WORK TO COMPLETE =
The line containing "OPEN FORMAT is" marks the end, so write out exactly every line from the top of the entries below through that one.
──────── RECORDS SUPPLIED ────────
/-! ## §8 THE FINITE INSTANCES OF R2 (director-valiant R227, 2026-08-28) — the decided band, the first open format, the first false format

`HeavyTopInst n m` is the body of R2 `HeavyTopLaw` at ONE format `(n, m)` (`heavyTopLaw_iff_inst`).  Ledger, kernel-checked below:

* THE QUADRATIC BAND IS TRUE (`heavyTopInst_of_choose_two_add_lt`): whenever `m(m−1)/2 + n < n²`, EVERY affine nilpotent
  `m × m` pencil over `ℂ^{n×n}` is flag-cheap, heavy-top or not — budget `k = 0` on the kernel of the top map.  (The tops
  `N_lin(v)` are nilpotent, `linPart_pow_eq_zero`: `s·N(s⁻¹v) = s·N(0) + N_lin(v)` is nilpotent for `s ≠ 0`, let `s → 0`; so they
  span a nilpotent linear space, of dimension `≤ m(m−1)/2` by Gerstenhaber — the tree's
  `Literature.LinearAlgebra.Matrix.GerstenhaberNilpotentSubspace.finrank_le_choose_two`; the kernel has dimension `> n` and the
  pairs `(N(x), 0)` are word-tame with budget `0`.)  This contains every format `m ≤ n` (`heavyTopInst_of_le`), hence the
  hypothesis-side vacuity range `m ≤ n − 8√n − 9` of ✓ p619580 and the first «heavy-specific» formats; all decided TRUE, trivially.
* THE FIRST OPEN FORMAT is the least `(n, m)` with `C₀·m² < n³` outside the band: `(3, 4)` for `C₀ = 1` (`(5, 7)` for `C₀ = 2`,
  `(7, 10)` for `C₀ = 3`; `format_three_four`).  There the heavy-top hypothesis is automatic (`16·4·⌊√3⌋ + 48 ≥ 9`), so
  `HeavyTopInst 3 4` = S3b(3,4): «every affine nilpotent `4 × 4` pencil over `ℂ^{3×3}` is flag-cheap».  REDUCTION
  (`heavyTopInst_three_four_of_sqZeroInSix`): budget `1` at `n = 3` is implied by «`N_lin(v)² = 0` on `K`»
  (`wordTame_of_sq_eq_zero`: a square-zero letter kills every word with two adjacent copies, so nonzero words have
  `#Q ≤ #P + 1` — profile `(r, c, Θ) = (1, 1, 1)`), and conversely budget `k` with `k + 2 ≤ n` forces `N_lin(v)^{k+1} = 0`
  (`pow_eq_zero_of_wordTame`, the word form of ✓ p613488 `linPart_pow_eq_zero_of_flagCheap`); with `≤ 5` tops the kernel
  already works, and with `6` tops one needs a `4`-dimensional square-zero subspace of the top space.  So
  `SqZeroInSix → HeavyTopInst 3 4`, where `SqZeroInSix` := «every `6`-dimensional nilpotent subspace of `M₄(ℂ)` contains a
  `4`-dimensional subspace of square-zero matrices» is GERSTENHABER'S EQUALITY CASE at `m = 4` (such a space is conjugate to
  `𝔫₄ ⊇ span{E₁₃, E₁₄, E₂₃, E₂₄}`) [Gerstenhaber 1958, Thm. 2; de Seguins Pazzis, LAA 438 (2013), Thm. 3] — in print, NOT in the
  tree (the Literature file carries the inequality only).
  So the smallest non-trivial instance is decided TRUE on paper by a published theorem and waits in Lean for ONE Literature
  fact (equality case, `m = 4`); `decide` / `nlinarith` / an explicit witness do not apply to it (a `∀` over
  `ℂ⁹`-parametrised pencils — no finite search space; the content is a classification statement, not an inequality).
* THE FIRST FALSE FORMAT is `(3, 5)` (admissible for `C₀ = 1`: `25 < 27`): `not_heavyTopInst_three_five`, by the explicit
  strictly upper triangular pencil `NFive` (top space `𝔫₅ ∩ {a₁₅ = 0}`, see the sub-section below).  A tiny-`n` artefact of
  the constants (`n₀ ≥ 4` or `C₀ ≥ 2` discards it; for `16m² ≤ n³` such pencils are cheap by ✓ p615665); R2 is NOT refuted.
  `instanceTable_n3` records the whole `n = 3` column.
R227 OUTCOMES, by format: B-trivial on the band · C with an exact kernel-checked reduction at `(3,4)` · A at `(3,5)` for the
INSTANCE only.  Nothing in this section asserts or refutes R2, S3b, 24318 or 8062; VP ≠ VNP is not moved.
-/

section Instances
import Summits.BirchSwinnertonDyer.BirchSwinnertonDyer.Theorems.KolyvaginRankRigidityAtTwoSignedRefillAtKolyvaginPlace
import Summits.BirchSwinnertonDyer.BirchSwinnertonDyer.Theorems.KolyvaginRankRigidityAtTwoWalkBridge
import Summits.BirchSwinnertonDyer.BirchSwinnertonDyer.Theorems.KolyvaginRankRigidityAtTwoSwapOfNamedFacts
import Summits.BirchSwinnertonDyer.BirchSwinnertonDyer.Theorems.KolyvaginRankRigidityAtTwoSwapWeilDatumLiftChange
import Summits.BirchSwinnertonDyer.BirchSwinnertonDyer.Theorems.PoitouTateSelmerStructureDualityConjHolds
import Summits.BirchSwinnertonDyer.Rank1Residual.X11b.KolyvaginHpointsAssembly
import HarnessLib

/-!
# Crux U1 `KolyvaginBoundedDefectAtTwo` (stmt-BirchSwinnertonDyer-28083), LINE 17 `kolyvagin_swap` —
# SRS · SIGNED REFILL SUPPLY AT 2 (pen bsd-idea-1 v7.7, `line17/kolyvagin_swap_v77.lean` sha16 55dfebd9, l.587–597,
# the typed sub-target «SRS `SignedRefillSupplyAtTwo`» of SWα, price M) — PROVED, constant `C = 7`

Width seat `bsd-line-krr2-p2` g18 (ONE READER on LINE 17); `--supports stmt-BirchSwinnertonDyer-28083` (helper).
HONEST FRAMING: SRS is a typed SUB-TARGET of the pen's (unregistered) v7.7 decomposition of SWα, not a registered stub of the
line of record v7.2r; nothing here proves SWα, Zζ, U1, a rung or BSD. BSD is NOT proved.

## Statement
`signedRefillSupplyAtTwo` is the body of the pen's `SignedRefillSupplyAtTwo` BYTE-FOR-BYTE with its one defined term
`OppShape W K ι τ M e u a 0` (the shape `Sh(0, a)` of the `(−u)`-part of `H_{𝓕(e)}`, v7.4 l.358–368) UNFOLDED (the v7.x
definitions live in the pen's HOME file / the Cruxes tree, not in an importable module): on U1's habitat, for `τ ≠ 1`
and `u = ±1`, THERE IS `C` (here `C = 7`) such that for all `a M q e` with `qe` a square-free Kolyvagin conductor, `q` a
prime not dividing `e`, `1 ≤ M`, MARGIN ONE `M + 1 ≤ M(qe)`, shape `Sh(0,a)` at `e` in sign `−u`, and `a + C < M`:
some `z ∈ H_{𝓕(qe)}(K, E[2^M])` (`Jetchev2008.modifiedSelmerGroup … (q*e)`) is an EXACT `(−u)`-eigenclass with
`2^(M − (a+C) − 1) • z ≠ 0`. When the pen's `OppShape` is in scope, `stub_signedRefillSupplyAtTwo` closes by `exact`
(definitional unfolding).

## Proof (assembly of this seat's two files + the lineage's frame dictionary)
`s := −u`; conductor `c := e·q`, place `v = (q)` (inert, `τ`-fixed); Weil datum `exists_weilDatum_liftAut_two_pow` moved to
the place lift (`weil_equivariant_of_isLiftOfAut`); Poitou–Tate package `poitouTate_selmerStructure_duality_conj_holds`
(perfect, reciprocity, Selmer complement, conjugation-compatible); the transverse family of `e·q` by its defining
formula; `H¹_{𝓕(eq)[v ↦ Kum_v]} = H_{𝓕(e)}` and `H¹_{𝓕(eq)} = H_{𝓕(eq)}` (g15 `selmerGroup_update_kummer_eq_modifiedSelmerGroup`,
`selmerGroup_selmerF_eq_modifiedSelmerGroup_of_dvd`); the cut hypothesis of
`exists_eigen_mem_selmerF_of_symmetrised_cut` from the shape clause applied to the symmetrised class `τy + s y ∈ H_{𝓕(e)}`
(`conjAct_mem_modifiedSelmerGroup`) and Φ-KILL at `v` (index `≥ M + 1`, `RegularWalk.localization_eq_zero_of_res_eq_zero`).
References (locators only; no cited FACT is declared): [cite: MazurRubin2004, §4.1 Prop. 4.1.5, Lemma 4.1.7]
[cite: Howard2004HeegnerKolyvagin, §1.5–1.6, Thm. 2.1.11] [cite: Jetchev2008, §3.2 (2), §3.4.1, Lemma 5.2 (iii)]
[cite: GrossLMS1991, §3 (3.3)–(3.4), §9 Prop. 9.1] [cite: PoonenRains2012, Prop. 4.10–4.11].
Design: no definitions; `K : Type`; axioms `propext`, `Classical.choice`, `Quot.sound`.
-/

set_option autoImplicit false
-- the Theorems namespace of this sub repeats the summit name by design (D-0017 nested layout)
set_option linter.dupNamespace false
import Summits.CriticalPhenomena.PercolationContinuityZ3.Theorems.Transplant.Slab111HubXCert
import HarnessLib

/-!
# The HUB ROUTING of the `(111)`-films, XXXIII-X: `linkage_of_certsX` — the swap pair at a block of a valid shape from its zone-free certificates

builds on p205010 (kernel theorem, internal audit signed; external expert review pending) — NOT used in this file.  Lane `prim-bschramm`, seat
`prim-bschramm-p2` (gen 37; class C1b; memo `HOME/bschramm/P2-LATTICES.md` §135); helper file (`--supports stmt-CriticalPhenomena-4575 --as helper`).
**`linkage_of_certsX`**: the zone-free analogue of «Slab111HubShapeLink4».`linkage_of_shape4` — for `k ≥ kmin`, a shape valid for the block type
and a row certificate («Slab111HubXCert».`certRowOK`) for every pair of `E`-columns give the cleared set `WOf S k z` a swap pair for every certified
terminal triple, i.e. the conclusion of «HexShadowVRouteData».`ShapedLinkage 3` at the blocks of that type.  The `E`-columns of a shape: `ecolsOf`.
[cite: DuminilCopinSidoraviciusTassion2016, §2.3 (proof of Fact 2: the three disjoint paths γ_u, γ_v, γ_w in B_R(z))]
-/

noncomputable section

namespace Summit.CriticalPhenomena.PercolationContinuityZ3.Theorems.Transplant

open Literature.Probability.Percolation Literature.Probability.LatticeModels SimpleGraph
open scoped Classical

namespace Slab111

variable {k : ℕ}

/-- The possible columns of an `E`-terminal: cleared, in the rerouting region, not the centre. [folklore] -/
def ecolsOf (S : ShapeB) : List (ℤ × ℤ) := S.cols.filter fun q => decide (q ≠ (0, 0)) && S.pcB q

/-- **THE SWAP PAIR AT A BLOCK OF A VALID SHAPE FROM ZONE-FREE CERTIFICATES** (`k ≥ kmin`). [folklore] -/
theorem linkage_of_certsX {kmin : ℤ} (hk : kmin ≤ (k : ℤ)) {S : ShapeB} {tR tD sR sD : ℕ} (hV : S.Valid tR tD sR sD)
    (hrows : ∀ q₁ ∈ ecolsOf S, ∀ q₂ ∈ ecolsOf S, ∃ (pool : List ℕ) (Ns : List (List ℕ)), certRowOK S kmin q₁ q₂ pool Ns = true) (z : Site 2) :
    ∃ W : Set (slab111 k), (∀ x ∈ W, (hexShadow k).sh x ∈ blkR 3 z tD sD) ∧
      (∀ x, (hexShadow k).sh x ∈ hexBall z 1 → (hexShadow k).sh x ∈ blkR 3 z tD sD → x ∈ W) ∧
      ∀ (E₁ E₂ w' : slab111 k), (hexShadow k).Terminals 3 z tR tD sR W E₁ E₂ w' →
        ∃ r₁ r₂ : VRouteData (film k) (W ∩ (hexShadow k).lift (blkR 3 z tR sR)) W E₁ E₂ w', r₁.y = r₂.b ∧ r₁.b = r₂.y := by
  refine ⟨WOf S k z, WOf_subset_blkR hV z, fun x h1 hD => mem_WOf_of_hexBall_one hV z x h1 hD, ?_⟩
  intro E₁ E₂ w' hT
  obtain ⟨hq1, hs1, -, -⟩ := member_factsG hT.E₁W
  obtain ⟨hq2, hs2, -, -⟩ := member_factsG hT.E₂W
  obtain ⟨hq3, hs3, -, -⟩ := member_factsG hT.w'W
  have hR1 : inBlkB tR sR (relC z E₁) = true := by have := hT.E₁R; rw [hexShadow_sh, sh_mem_blkR_iff] at this; exact this
  have hR2 : inBlkB tR sR (relC z E₂) = true := by have := hT.E₂R; rw [hexShadow_sh, sh_mem_blkR_iff] at this; exact this
  have hP1 : S.pcB (relC z E₁) = true := (hV.pcR _).2 ⟨hq1, hR1⟩
  have hP2 : S.pcB (relC z E₂) = true := (hV.pcR _).2 ⟨hq2, hR2⟩
  have vz : vcol z ((0 : ℤ), (0 : ℤ)) = z := by ext i; fin_cases i <;> simp [vcol]
  have hq10 : relC z E₁ ≠ (0, 0) := fun e => hT.E₁z (show sh E₁ = z by rw [hs1, e, vz])
  have hq20 : relC z E₂ ≠ (0, 0) := fun e => hT.E₂z (show sh E₂ = z by rw [hs2, e, vz])
  have hq30 : relC z w' ≠ (0, 0) := fun e => hT.w'z (show sh w' = z by rw [hs3, e, vz])
  have hq31 : relC z w' ≠ relC z E₁ := relC_ne_of_sh_ne hT.w'E₁
  have hq32 : relC z w' ≠ relC z E₂ := relC_ne_of_sh_ne hT.w'E₂
  have he1 : relC z E₁ ∈ ecolsOf S := by
    unfold ecolsOf; rw [List.mem_filter]; exact ⟨hV.colsList _ hq1, by simp [hq10, hP1]⟩
  have he2 : relC z E₂ ∈ ecolsOf S := by
    unfold ecolsOf; rw [List.mem_filter]; exact ⟨hV.colsList _ hq2, by simp [hq20, hP2]⟩
  have hw3 : relC z w' ∈ wcolsOf S (relC z E₁) (relC z E₂) := by
    unfold wcolsOf; rw [List.mem_filter]; exact ⟨hV.colsList _ hq3, by simp [hq30, hq31, hq32]⟩
  obtain ⟨pool, Ns, hrow⟩ := hrows _ he1 _ he2
  obtain ⟨es, N, hN⟩ := certRowOK_sound hrow _ hw3
  exact certOK_swap hN hV hk z hT rfl rfl rfl

end Slab111

end Summit.CriticalPhenomena.PercolationContinuityZ3.Theorems.Transplant

end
────────
WRITTEN ANSWER =
/-! ## §8 THE FINITE INSTANCES OF R2 (director-valiant R227, 2026-08-28) — the decided band, the first open format, the first false format

`HeavyTopInst n m` is the body of R2 `HeavyTopLaw` at ONE format `(n, m)` (`heavyTopLaw_iff_inst`).  Ledger, kernel-checked below:

* THE QUADRATIC BAND IS TRUE (`heavyTopInst_of_choose_two_add_lt`): whenever `m(m−1)/2 + n < n²`, EVERY affine nilpotent
  `m × m` pencil over `ℂ^{n×n}` is flag-cheap, heavy-top or not — budget `k = 0` on the kernel of the top map.  (The tops
  `N_lin(v)` are nilpotent, `linPart_pow_eq_zero`: `s·N(s⁻¹v) = s·N(0) + N_lin(v)` is nilpotent for `s ≠ 0`, let `s → 0`; so they
  span a nilpotent linear space, of dimension `≤ m(m−1)/2` by Gerstenhaber — the tree's
  `Literature.LinearAlgebra.Matrix.GerstenhaberNilpotentSubspace.finrank_le_choose_two`; the kernel has dimension `> n` and the
  pairs `(N(x), 0)` are word-tame with budget `0`.)  This contains every format `m ≤ n` (`heavyTopInst_of_le`), hence the
  hypothesis-side vacuity range `m ≤ n − 8√n − 9` of ✓ p619580 and the first «heavy-specific» formats; all decided TRUE, trivially.
* THE FIRST OPEN FORMAT is the least `(n, m)` with `C₀·m² < n³` outside the band: `(3, 4)` for `C₀ = 1` (`(5, 7)` for `C₀ = 2`,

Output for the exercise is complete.